Table 3 Summary of meta-analysis results for the individual MedDRA preferred term adverse events pooled across all five trials

Serious adverse events

The total number of MedDRA preferred terms for SAEs were generally poorly reported in journal publications (Fig. 3; Additional file 3). For the four trials (M37013, M37002, M37047, and BM15421) only 11 % or fewer of the total SAE terms were reported in the journal publication with 11 %, 0 %, 0 %, and 0 %, respectively. All SAEs that were reported only in the CSR were of mild intensity grading and were unrelated to the treatment.

Fig. 3

The total number of serious adverse events reported in the clinical study reports (CSRs) and journal publications across all five trials. Footnote: Total: Total number of individual MedDRA preferred terms related to SAEs reported across the CSR and journal publication for a trial

In trial NM16189, 19 SAE terms were reported across the CSR and journal publication. Thirteen of these were reported in both documents, either with full numerical agreement (12 SAE terms) or with disagreement in numerical results (one depression SAE on orlistat reported in the CSR, and two depression SAEs reported in the journal publication) (Additional file 3). Five SAE terms were only reported in the CSR (demyelination (one) and bronchospasm aggravated (one) on placebo, and convulsions (one), suicidal ideation (one) and liquid stools (one) on orlistat). Encephalomyelitis as an SAE was reported for placebo in the publication but not the CSR. Trial M37013 reports nine SAEs, with only “diarrhoea and dehydration” on orlistat reported in both documents. The remaining eight SAEs were only reported in the CSR; death (one), diabetes mellitus (one), hysterectomy and perineoplasty (one), mitral lesion (one) on placebo and Chronic cholecystitis (one), nephrectomy due to previous renal carcinoma (one), nephrectomy and lithotripsy due to previous nephrolithiasis (one), ovary carcinoma and ascites (one) on orlistat. The three remaining trials (M37002, M37047, and BM15421) report a high number of SAEs (40, 53, and 255) within the CSR that have not been reported in the corresponding journal publication.

In the MA for the SAEs (Table 4), 326 individual terms were reported in either the CSR or journal publication across the five trials (Additional file 4). Fourteen (4 %) of these terms were reported in the CSR and corresponding journal publication for at least one trial, allowing a comparison of the pooled results. For the 311 (95 %) terms that had only been reported in a CSR, 16 (5 %) analyses suggested an increased risk of an SAE on orlistat, two (13 %) of which were statistically significant (carotid artery stenosis and varicose veins), but all were mild and unrelated. In the sensitivity analysis, pooling relative risk rather than risk differences, no SAEs were found to be statistically significant. However, we were unable to estimate the pooled relative risk for ten AEs (including carotid artery stenosis and varicose veins), as they include multiple studies reporting no events in the placebo group.

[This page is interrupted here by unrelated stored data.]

/-- **APL for light targets** (memo theorem (L)).  For distinct `a, b, c` and any `βm, γm ≤ 1` with
`P(∃ k ∉ {b,c}, {k,b} open) ≤ βm`, `P(∃ k ∉ {b,c}, {k,c} open) ≤ γm`:
`(βm + γm − 2 βm γm) · P(b ↮ c) · P(a↔b ∪ a↔c) ≤ (βm + γm − βm γm) · (P(ab|c) + P(ac|b))`, i.e.
`Φ ≥ κ(βm,γm) = (βm + γm − 2βmγm)/(βm + γm − βmγm)`. [this work] -/
theorem apl_lightTargets (w : Sym2 (Fin n) → unitInterval) {a b c : Fin n} (hab : a ≠ b) (hac : a ≠ c)
    (hbc : b ≠ c) {βm γm : ℝ}
    (hβ : (prodBernoulli w).real {ω : BondConfig (Fin n) | ∃ k, k ≠ b ∧ k ≠ c ∧ s(k, b) ∈ ω} ≤ βm)
    (hβ1 : βm ≤ 1)
    (hγ : (prodBernoulli w).real {ω : BondConfig (Fin n) | ∃ k, k ≠ b ∧ k ≠ c ∧ s(k, c) ∈ ω} ≤ γm)
    (hγ1 : γm ≤ 1) :
    (βm + γm - 2 * βm * γm) *
        ((prodBernoulli w).real (openConn b c)ᶜ * (prodBernoulli w).real (openConn a b ∪ openConn a c)) ≤
      (βm + γm - βm * γm) *
        ((prodBernoulli w).real (openConn a b ∩ (openConn a c)ᶜ) +
          (prodBernoulli w).real (openConn a c ∩ (openConn a b)ᶜ)) := by
  have hm : ∀ A : Set (BondConfig (Fin n)), MeasurableSet A := fun A => measurableSet_of_fintype A
  set μ := prodBernoulli w with hμ
  set Ks := Finset.univ.filter (fun K : Finset (Fin n) => a ∈ K ∧ b ∉ K ∧ c ∉ K) with hKs
  -- the cells of the disintegration
  set P : Finset (Fin n) → Set (BondConfig (Fin n)) := fun K =>
    {ω | openCluster (ω ∩ {e | b ∉ e ∧ c ∉ e}) a = (K : Set (Fin n))} with hP
  set Eb : Finset (Fin n) → Set (BondConfig (Fin n)) := fun K =>
    {ω | ∃ k ∈ (K : Set (Fin n)), s(k, b) ∈ ω} with hEb
  set Ec : Finset (Fin n) → Set (BondConfig (Fin n)) := fun K =>
    {ω | ∃ k ∈ (K : Set (Fin n)), s(k, c) ∈ ω} with hEc
  set F : Finset (Fin n) → Set (BondConfig (Fin n)) := fun K => openConnIn ((K : Set (Fin n))ᶜ) b c with hF
  set π : Finset (Fin n) → ℝ := fun K => μ.real (P K) with hπ
  set β : Finset (Fin n) → ℝ := fun K => μ.real (Eb K) with hβK
  set γ : Finset (Fin n) → ℝ := fun K => μ.real (Ec K) with hγK
  set q : Finset (Fin n) → ℝ := fun K => μ.real (F K)ᶜ with hq
  have hKs_mem : ∀ K ∈ Ks, a ∈ K ∧ b ∉ K ∧ c ∉ K := fun K hK => (Finset.mem_filter.1 hK).2
  -- determination of the three events by the union class
  have hdetU : ∀ K : Finset (Fin n), DeterminedBy (Eb K ∪ Ec K)
      (↑((Finset.univ.filter fun e : Sym2 (Fin n) => ∃ k ∈ K, e = s(k, b)) ∪
        ((Finset.univ.filter fun e : Sym2 (Fin n) => ∃ k ∈ K, e = s(k, c)) ∪
          (Finset.univ.filter fun e : Sym2 (Fin n) => ∀ x ∈ e, x ∉ K))) : Set (Sym2 (Fin n))) := by
    intro K
    rw [Finset.coe_union, Finset.coe_union]
    exact determinedBy_union_of ((determinedBy_exists_pair_finset K b).mono Set.subset_union_left)
      ((determinedBy_exists_pair_finset K c).mono
        (Set.subset_union_left.trans Set.subset_union_right))
  have hdetF : ∀ K : Finset (Fin n), DeterminedBy (F K)ᶜ
      (↑((Finset.univ.filter fun e : Sym2 (Fin n) => ∃ k ∈ K, e = s(k, b)) ∪
        ((Finset.univ.filter fun e : Sym2 (Fin n) => ∃ k ∈ K, e = s(k, c)) ∪
          (Finset.univ.filter fun e : Sym2 (Fin n) => ∀ x ∈ e, x ∉ K))) : Set (Sym2 (Fin n))) := by
    intro K
    rw [Finset.coe_union, Finset.coe_union]
    exact determinedBy_compl_of ((determinedBy_openConnIn_compl b c K).mono
      (Set.subset_union_right.trans Set.subset_union_right))
  have hdet1 : ∀ K : Finset (Fin n), DeterminedBy (Eb K ∩ ((Ec K)ᶜ ∩ (F K)ᶜ))
      (↑((Finset.univ.filter fun e : Sym2 (Fin n) => ∃ k ∈ K, e = s(k, b)) ∪
        ((Finset.univ.filter fun e : Sym2 (Fin n) => ∃ k ∈ K, e = s(k, c)) ∪
          (Finset.univ.filter fun e : Sym2 (Fin n) => ∀ x ∈ e, x ∉ K))) : Set (Sym2 (Fin n))) := by
    intro K
    have hF' := hdetF K
    rw [Finset.coe_union, Finset.coe_union] at hF' ⊢
    exact ((determinedBy_exists_pair_finset K b).mono Set.subset_union_left).inter
      ((determinedBy_compl_of ((determinedBy_exists_pair_finset K c).mono
        (Set.subset_union_left.trans Set.subset_union_right))).inter hF')
  have hdet2 : ∀ K : Finset (Fin n), DeterminedBy ((Eb K)ᶜ ∩ (Ec K ∩ (F K)ᶜ))
      (↑((Finset.univ.filter fun e : Sym2 (Fin n) => ∃ k ∈ K, e = s(k, b)) ∪
        ((Finset.univ.filter fun e : Sym2 (Fin n) => ∃ k ∈ K, e = s(k, c)) ∪
          (Finset.univ.filter fun e : Sym2 (Fin n) => ∀ x ∈ e, x ∉ K))) : Set (Sym2 (Fin n))) := by
    intro K
    have hF' := hdetF K
    rw [Finset.coe_union, Finset.coe_union] at hF' ⊢
    exact (determinedBy_compl_of ((determinedBy_exists_pair_finset K b).mono Set.subset_union_left)).inter
      (((determinedBy_exists_pair_finset K c).mono
        (Set.subset_union_left.trans Set.subset_union_right)).inter hF')
  -- (T) the connection event exits through `b` or `c`
  have hT : μ.real (openConn a b ∪ openConn a c) ≤ ∑ K ∈ Ks, π K * (β K + γ K - β K * γ K) := by
    rw [real_eq_sum_offCluster w a b c hab hac (openConn a b ∪ openConn a c)]
    refine Finset.sum_le_sum fun K hK => ?_
    obtain ⟨haK, hbK, hcK⟩ := hKs_mem K hK
    calc μ.real (P K ∩ (openConn a b ∪ openConn a c))
        ≤ μ.real (P K ∩ (Eb K ∪ Ec K)) := by
          refine measureReal_mono ?_
          rintro ω ⟨hPK, hA⟩
          refine ⟨hPK, ?_⟩
          have hPK' : openCluster (ω ∩ {e | b ∉ e ∧ c ∉ e}) a = (K : Set (Fin n)) := hPK
          rcases hA with h | h
          · obtain ⟨k, hk, hkbc⟩ := exists_exit_of_openConn hab hac (Or.inl rfl) h
            rw [hPK'] at hk
            rcases hkbc with h1 | h1
            · exact Or.inl ⟨k, hk, h1⟩
            · exact Or.inr ⟨k, hk, h1⟩
          · obtain ⟨k, hk, hkbc⟩ := exists_exit_of_openConn hab hac (Or.inr rfl) h
            rw [hPK'] at hk
            rcases hkbc with h1 | h1
            · exact Or.inl ⟨k, hk, h1⟩
            · exact Or.inr ⟨k, hk, h1⟩
      _ = π K * (β K + γ K - β K * γ K) := by
          rw [hπ, hβK, hγK]
          simp only []
          rw [real_offCluster_inter w a b c K haK (hdetU K), real_exitB_union_exitC w b c K hbK hbc]
  -- (B) `{b ↮ c} ⊆ {b ↮ c inside Kᶜ}`
  have hB : μ.real (openConn b c)ᶜ ≤ ∑ K ∈ Ks, π K * q K := by
    rw [real_eq_sum_offCluster w a b c hab hac (openConn b c)ᶜ]
    refine Finset.sum_le_sum fun K hK => ?_
    obtain ⟨haK, hbK, hcK⟩ := hKs_mem K hK
    calc μ.real (P K ∩ (openConn b c)ᶜ)
        ≤ μ.real (P K ∩ (F K)ᶜ) := by
          refine measureReal_mono (Set.inter_subset_inter_right _ (Set.compl_subset_compl.2 ?_))
          exact openConnIn_subset_openConn _ b c
      _ = π K * q K := by
          rw [hπ, hq]
          exact real_offCluster_inter w a b c K haK (hdetF K)
  -- (e) on `{K0 = K} ∩ E_b ∩ E_cᶜ ∩ Fᶜ` the cell is `ab|c`; mirror for `ac|b`
  have hEq : {e : Sym2 (Fin n) | c ∉ e ∧ b ∉ e} = {e | b ∉ e ∧ c ∉ e} := by
    ext e; exact And.comm
  have he1 : ∑ K ∈ Ks, π K * (β K * ((1 - γ K) * q K)) ≤ μ.real (openConn a b ∩ (openConn a c)ᶜ) := by
    rw [real_eq_sum_offCluster w a b c hab hac (openConn a b ∩ (openConn a c)ᶜ)]
    refine Finset.sum_le_sum fun K hK => ?_
    obtain ⟨haK, hbK, hcK⟩ := hKs_mem K hK
    calc π K * (β K * ((1 - γ K) * q K))
        = μ.real (P K ∩ (Eb K ∩ ((Ec K)ᶜ ∩ (F K)ᶜ))) := by
          rw [hπ, hβK, hγK, hq]
          simp only []
          rw [real_offCluster_inter w a b c K haK (hdet1 K), real_exitB_noExitC_noConn w b c K hbK hbc]
      _ ≤ μ.real (P K ∩ (openConn a b ∩ (openConn a c)ᶜ)) := by
          refine measureReal_mono ?_
          rintro ω ⟨hPK, ⟨k, hk, hkb⟩, hEc, hFc⟩
          have hPK' : openCluster (ω ∩ {e | b ∉ e ∧ c ∉ e}) a = (K : Set (Fin n)) := hPK
          refine ⟨hPK, ?_, ?_⟩
          · exact openConn_of_exit (hPK'.symm ▸ hk) hkb (fun h => hbK (Finset.mem_coe.1 (h ▸ hk)))
          · refine not_openConn_of_noExit hab hac hPK' (fun k' hk' hk'c => hEc ⟨k', hk', hk'c⟩) hFc
  have he2 : ∑ K ∈ Ks, π K * ((1 - β K) * (γ K * q K)) ≤ μ.real (openConn a c ∩ (openConn a b)ᶜ) := by
    rw [real_eq_sum_offCluster w a b c hab hac (openConn a c ∩ (openConn a b)ᶜ)]
    refine Finset.sum_le_sum fun K hK => ?_
    obtain ⟨haK, hbK, hcK⟩ := hKs_mem K hK
    calc π K * ((1 - β K) * (γ K * q K))
        = μ.real (P K ∩ ((Eb K)ᶜ ∩ (Ec K ∩ (F K)ᶜ))) := by
          rw [hπ, hβK, hγK, hq]
          simp only []
          rw [real_offCluster_inter w a b c K haK (hdet2 K), real_noExitB_exitC_noConn w b c K hbK hbc]
      _ ≤ μ.real (P K ∩ (openConn a c ∩ (openConn a b)ᶜ)) := by
          refine measureReal_mono ?_
          rintro ω ⟨hPK, hEb, ⟨k, hk, hkc⟩, hFc⟩
          have hPK' : openCluster (ω ∩ {e | b ∉ e ∧ c ∉ e}) a = (K : Set (Fin n)) := hPK
          refine ⟨hPK, ?_, ?_⟩
          · exact openConn_of_exit (hPK'.symm ▸ hk) hkc (fun h => hcK (Finset.mem_coe.1 (h ▸ hk)))
          · have hPK'' : openCluster (ω ∩ {e | c ∉ e ∧ b ∉ e}) a = (K : Set (Fin n)) := by
              rw [hEq]; exact hPK'
            have hFc' : ω ∉ openConnIn ((K : Set (Fin n))ᶜ) c b := by
              rw [openConnIn_comm]; exact hFc
            exact not_openConn_of_noExit hac hab hPK'' (fun k' hk' hk'b => hEb ⟨k', hk', hk'b⟩) hFc'
  -- Harris over the partition
  have hH : (∑ K ∈ Ks, π K * (β K + γ K - β K * γ K)) * (∑ K ∈ Ks, π K * q K) ≤
      ∑ K ∈ Ks, π K * ((β K + γ K - β K * γ K) * q K) := by
    have H := harris_offCluster w a b c hab hac
    have hrew : ∀ K ∈ Ks, μ.real (Eb K ∪ Ec K) = β K + γ K - β K * γ K := by
      intro K hK
      obtain ⟨-, hbK, -⟩ := hKs_mem K hK
      rw [hβK, hγK]
      exact real_exitB_union_exitC w b c K hbK hbc
    have s1 : ∑ K ∈ Ks, π K * μ.real (Eb K ∪ Ec K) = ∑ K ∈ Ks, π K * (β K + γ K - β K * γ K) :=
      Finset.sum_congr rfl fun K hK => by rw [hrew K hK]
    have s3 : ∑ K ∈ Ks, π K * (μ.real (Eb K ∪ Ec K) * q K) =
        ∑ K ∈ Ks, π K * ((β K + γ K - β K * γ K) * q K) :=
      Finset.sum_congr rfl fun K hK => by rw [hrew K hK]
    rw [← s1, ← s3]
    exact H
  -- pointwise comparison of the two kernels
  have hβle : ∀ K ∈ Ks, β K ≤ βm := by
    intro K hK
    obtain ⟨-, hbK, hcK⟩ := hKs_mem K hK
    refine le_trans (measureReal_mono ?_) hβ
    rintro ω ⟨k, hk, hkb⟩
    exact ⟨k, fun h => hbK (h ▸ Finset.mem_coe.1 hk), fun h => hcK (h ▸ Finset.mem_coe.1 hk), hkb⟩
  have hγle : ∀ K ∈ Ks, γ K ≤ γm := by
    intro K hK
    obtain ⟨-, hbK, hcK⟩ := hKs_mem K hK
    refine le_trans (measureReal_mono ?_) hγ
    rintro ω ⟨k, hk, hkc⟩
    exact ⟨k, fun h => hbK (h ▸ Finset.mem_coe.1 hk), fun h => hcK (h ▸ Finset.mem_coe.1 hk), hkc⟩
  have hpt : ∀ K ∈ Ks, (βm + γm - 2 * βm * γm) * ((β K + γ K - β K * γ K) * q K) ≤
      (βm + γm - βm * γm) * (β K * ((1 - γ K) * q K) + (1 - β K) * (γ K * q K)) := by
    intro K hK
    have hb0 : 0 ≤ β K := measureReal_nonneg
    have hg0 : 0 ≤ γ K := measureReal_nonneg
    have hq0 : 0 ≤ q K := measureReal_nonneg
    have hb1 := hβle K hK
    have hg1 := hγle K hK
    -- `h1m·s − s_m·h = β βm (γm − γ) + γ γm (βm − β) ≥ 0`
    have key : (βm + γm - 2 * βm * γm) * (β K + γ K - β K * γ K) ≤
        (βm + γm - βm * γm) * (β K * (1 - γ K) + (1 - β K) * γ K) := by
      nlinarith [mul_nonneg (mul_nonneg hb0 (le_trans hb0 hb1)) (sub_nonneg.2 hg1),
        mul_nonneg (mul_nonneg hg0 (le_trans hg0 hg1)) (sub_nonneg.2 hb1)]
    have := mul_le_mul_of_nonneg_right key hq0
    nlinarith [this]
  -- assemble
  have hsm0 : 0 ≤ βm + γm - 2 * βm * γm := by
    have hb0 : 0 ≤ βm := le_trans measureReal_nonneg hβ
    have hg0 : 0 ≤ γm := le_trans measureReal_nonneg hγ
    nlinarith [mul_nonneg hb0 (sub_nonneg.2 hγ1), mul_nonneg hg0 (sub_nonneg.2 hβ1)]
  have hh0 : 0 ≤ βm + γm - βm * γm := by
    have hb0 : 0 ≤ βm := le_trans measureReal_nonneg hβ
    have hg0 : 0 ≤ γm := le_trans measureReal_nonneg hγ
    nlinarith [mul_nonneg hb0 (sub_nonneg.2 hγ1)]
  have hT0 : 0 ≤ μ.real (openConn a b ∪ openConn a c) := measureReal_nonneg
  have hB0 : 0 ≤ μ.real (openConn b c)ᶜ := measureReal_nonneg
  have hSq0 : 0 ≤ ∑ K ∈ Ks, π K * q K := by
    refine Finset.sum_nonneg fun K _ => ?_
    rw [hπ, hq]
    exact mul_nonneg measureReal_nonneg measureReal_nonneg
  calc (βm + γm - 2 * βm * γm) * (μ.real (openConn b c)ᶜ * μ.real (openConn a b ∪ openConn a c))
      ≤ (βm + γm - 2 * βm * γm) *
          ((∑ K ∈ Ks, π K * q K) * (∑ K ∈ Ks, π K * (β K + γ K - β K * γ K))) := by
        refine mul_le_mul_of_nonneg_left ?_ hsm0
        exact mul_le_mul hB hT hT0 hSq0
    _ ≤ (βm + γm - 2 * βm * γm) * ∑ K ∈ Ks, π K * ((β K + γ K - β K * γ K) * q K) := by
        refine mul_le_mul_of_nonneg_left ?_ hsm0
        rw [mul_comm]
        exact hH
    _ = ∑ K ∈ Ks, π K * ((βm + γm - 2 * βm * γm) * ((β K + γ K - β K * γ K) * q K)) := by
        rw [Finset.mul_sum]
        refine Finset.sum_congr rfl fun K _ => by ring
    _ ≤ ∑ K ∈ Ks, π K * ((βm + γm - βm * γm) * (β K * ((1 - γ K) * q K) + (1 - β K) * (γ K * q K))) :=
        Finset.sum_le_sum fun K hK => mul_le_mul_of_nonneg_left (hpt K hK) measureReal_nonneg
    _ = (βm + γm - βm * γm) *
          (∑ K ∈ Ks, π K * (β K * ((1 - γ K) * q K)) + ∑ K ∈ Ks, π K * ((1 - β K) * (γ K * q K))) := by
        rw [← Finset.sum_add_distrib, Finset.mul_sum]
        refine Finset.sum_congr rfl fun K _ => by ring
    _ ≤ (βm + γm - βm * γm) *
          (μ.real (openConn a b ∩ (openConn a c)ᶜ) + μ.real (openConn a c ∩ (openConn a b)ᶜ)) :=
        mul_le_mul_of_nonneg_left (add_le_add he1 he2) hh0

Table 4 Summary of meta-analysis results for the individual MedDRA preferred term serious adverse events pooled across all five trials

Structured reporting of harms

The quality of reporting harms-related information, as assessed against the 15 criteria adapted from the CONSORT-harms checklist, are displayed in Table 5.

Table 5 Comparison of 15 harms criteria (CONSORT-harms extension used as a benchmark)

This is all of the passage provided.